Hey me and my buddy have been arguing about this logic's question
''you have 12 Golf Balls within this set of golf balls one is defective it can be heavier or lighter than the non-defective ball the only tools you have to use is a balancing scale, this will evaluate equal weight. Also for your convenience the golf balls are numbered. Each time you use the scale there is a cost associated so you want to minimize the number of times you use the scale.''
Can some one help me ?
Trivial upper bound is 11 (weight ball 1 against all balls)
Good upper bound is 4:
Weight 3v3. Then you know which half has a defective one (the one being weighted, the one not being weighted). 6 balls left. Repeat, 2v2. If they're equal, you got 2 where the problem can be. Weight one good ball against one of them and you got it. Otherwise, 4 balls left, you know AB weights more than CD. Take A and C out. Weight BvD. Then weight AvB and you know.

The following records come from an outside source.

import Summits.BirchSwinnertonDyer.BirchSwinnertonDyer.Theorems.PrintCf2SplitBadTwoF3LevelLift
import Summits.BirchSwinnertonDyer.Rank1Residual.X11b.KummerTorsionDecomposition
import Summits.BirchSwinnertonDyer.Rank1Residual.X11b.LevelShiftMaps
import Summits.BirchSwinnertonDyer.Rank1Residual.X11b.BDPRouteLevelToKummer
import Summits.BirchSwinnertonDyer.Rank1Residual.X11b.KummerLocalTorsionSaturation
import Literature.NumberTheory.EllipticCurves.CasselsTateLemma615
import HarnessLib

/-!
# Crux `PrintCf2.SplitBadTwoRankOneOfFacts` (stmt-BirchSwinnertonDyer-20368), road α v10.3, S3c input (F3) — the LEVEL LIFT of the RELAXED
# KUMMER GROUP: `res_{D_v}(Φ(H¹_{𝓚, ⊤ at v}(K, E[p^k]))) = loc_v(𝔖_{v̄}(K, W*))`, hence
# `#((ι_* ∘ H¹(ẽ) ∘ loc_v)(kummerOutside W (p^k) {v})) = #range(loc_v | 𝔖_{v̄}(K, W*))`

Cell `bsd-print-cf2`, EXTRA WIDTH seat `bsd-line-cf2-p1-w8` g3 (prover-bsd-line-cf2-p1-w8-g3-0); `--supports stmt-BirchSwinnertonDyer-20368`
(helper, Theses-free). HONEST FRAMING: nothing here closes the crux or a registered stub; BSD is not proved by any of this; no summit
statement is proved by this seat. No definition, no named fact, no `sorry`, no kit. beyond-print theorem: no.

WHY («plain» road to hF3 of LEAD cut 14, this seat's p677570 + `…KummerOutsideEigen`): the EXACT relaxation index `[kummerOutside W (p^k) {v} : Sel^{(p^k)}(E/K)]`
is `#((ι_* ∘ H¹(ẽ) ∘ loc_v)(kummerOutside …))` (e′-singular vanishing) `= [E(K_v) : E(K) + p^k E(K_v)]` (Poitou–Tate, X11b). hF3 counts
`#range(loc_v | 𝔖_{v̄}(K, W*))` in Agboola's `H¹(⊤ ⊓ D_v, W*)`-currency. This file is the TRANSPORT between the two, built on -w5 g3's level lift
`Φ = res_{Γ_K → ⊤} ∘ H¹(e) ∘ H¹(ι_k)` (p677230: `resOfLe_levelLift_eq_zero_iff`, `levelLift_mem_restrictedSelmerBase`, `exists_levelLift_eq_of_mem_restrictedSelmerBase`).
The new point is the inclusion `res_{D_v} Φ(KO_v) ⊆ res_{D_v}(𝔖_{v̄})`: a class `x` Kummer away from `v` is NOT torsion-Kummer at `v̄` (its class there
is that of an arbitrary local point `R`), but by the DENSITY of the Mordell–Weil line at `v̄` (p677570 `exists_pow_nsmul_eq_zsmul_add`:
`p^c R = M·P₀ + p^{k+c} R′`) the level-`(k+c)` class `ι_* x − κ_{k+c}(M P₀)` IS strict at `v̄`, so its lift lies in `𝔖_{v̄}`, and it has the same
`res_{D_v} ∘ Φ` as `x` as soon as the e-part of the Kummer classes of `P₀` dies at `v` (the PINNING at `v`, displayed hypothesis `hpin`).

WHAT (generic: `K` totally complex, `V/K` elliptic, `p` prime with the places above `p` exactly `v ≠ v̄`, `W* = V.endEigenPrimaryTorsion p π r`, an
equivariant projector `e` with `e ∘ ι = id` and a level-`k` shadow `eN`):
* §1 `natCard_map_eq_of_ker_iff` (abstract: two homomorphisms with the same kernel on `G` have images of `S ≤ G` of the same size),
  `levelLift_map_levelIncl` (`Φ_{k+c}(H¹(ι) x) = Φ_k(x)`), `torsionStrict` bookkeeping.
* §2 **`map_resOfLe_levelLift_kummerOutside_eq_range`** — `(kummerOutside V (p^k) {v}).map (res_{D_v} ∘ Φ_k) = range(res_{D_v} ∘ 𝔖_{v̄}(K,W*).subtype)`
  for `p^k · 𝔖_{v̄} = 0`, under density at `v̄` and `hpin`.
* §3 **`natCard_map_kummerOutside_eq_natCard_range_resOfLe`** — `#((ι_* ∘ H¹(eN) ∘ loc_v)(kummerOutside V (p^k) {v})) = #range(res_{D_v} ∘ 𝔖_{v̄}.subtype)`.
With `…KummerOutsideEigen.natCard_map_kummerOutside_eq_index_of_dense` (this seat): **`#range(loc_v | 𝔖_{v̄}(K, W*)) = [E(K_v) : E(K) + p^k E(K_v)]`**, the
plain-road form of hF3 (on an S3c frame the right side is `2^{dep(P)} · [W*′(K_v) : W*′(K)] · [W*(K_v) : W*(K)] = 2^ℓ`, -w2 g11 / -w6 g3).
presearch: Greenberg LNM 1716 §5 (proof of Prop. 5.8, level lifting), JSW17 §3.3 — tree theorems (X11b, p677230); no new fact.

References: [GreenbergLNM1716] §5; [JetchevSkinnerWan2017] §3.3; [MilneADT2006] I §6 Prop. 6.9; [Agboola2007] §3, §6.
-/

noncomputable section

open scoped Classical

set_option linter.dupNamespace false
set_option autoImplicit false

open CategoryTheory Function Field NumberField IsDedekindDomain WeierstrassCurve
open Literature.NumberTheory.EllipticCurves Literature.NumberTheory.EllipticCurves.GreenbergSelmer
open Literature.NumberTheory.EllipticCurves.Agboola2007
open Literature.NumberTheory.GaloisRepresentations
open Literature.NumberTheory.GaloisRepresentations.DiscreteGaloisModule (SelmerStructure)
open Literature.NumberTheory.GaloisCohomology
open scoped ContRepresentation
open Summit.BirchSwinnertonDyer.Rank1Residual.X11b
open Summit.BirchSwinnertonDyer.Rank1Residual.X11b.LocBridge
open Summit.BirchSwinnertonDyer.Rank1Residual.X11b.Levels
open Summit.BirchSwinnertonDyer.Rank1Residual.X11b.AcSelmer
open Summit.BirchSwinnertonDyer.BirchSwinnertonDyer.Theorems.PrintCf2
open Summit.BirchSwinnertonDyer.BirchSwinnertonDyer.Theorems.PrintCf2.RestrictedSelmerPair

Can we do better? I can't think of how to get it on 3, but we do get more information when weighting 4v4 at the start. If they're equal, we have 4 balls left and can find the odd one in 2 moves. Otherwise, we have 8 balls + weight info. Can this be done in two?
R = right side of scale
L = left side of scale
O = not weighed
where you put the coin on each weighing also determines which coin is the defective one. For example, if the scale tips to the right on the first weighing, is even on the second weighing, and tips to the left on the third, this corresponds to the 4th coin being heavier.
>Step 1: 4v4
Case 1 : 1/3 chance of equal weigh -> defective is one of the 4 other balls
>Step 2 : 1v1 with two of the balls, if there is a weight difference it's one of those 2, if not it's one of the other two
>Step 3 : weight one of the two possible defective balls with a normal ball. If there is a weight difference it's this ball, if not it's the other
Case 2 : 2/3 chance of different weight on step 1 -> defective is one of the 8 balls weighted
>Step 2 : 2v2 with four of the balls, if there is a weight difference it's one of those 4, if not it's one of the other 4
>Step 3 and 4 : See Step 2 and 3 of Case 1
The average number of steps is 3.66 .
>Can this be done in two?
Only if you are really really lucky. If you weight 1v1 and have a difference on the first try, you can weight one of them with another ball. If the weight is different on the second step, the odd one is the one you kept for the second try. If the weight is the same, it's the one you put away.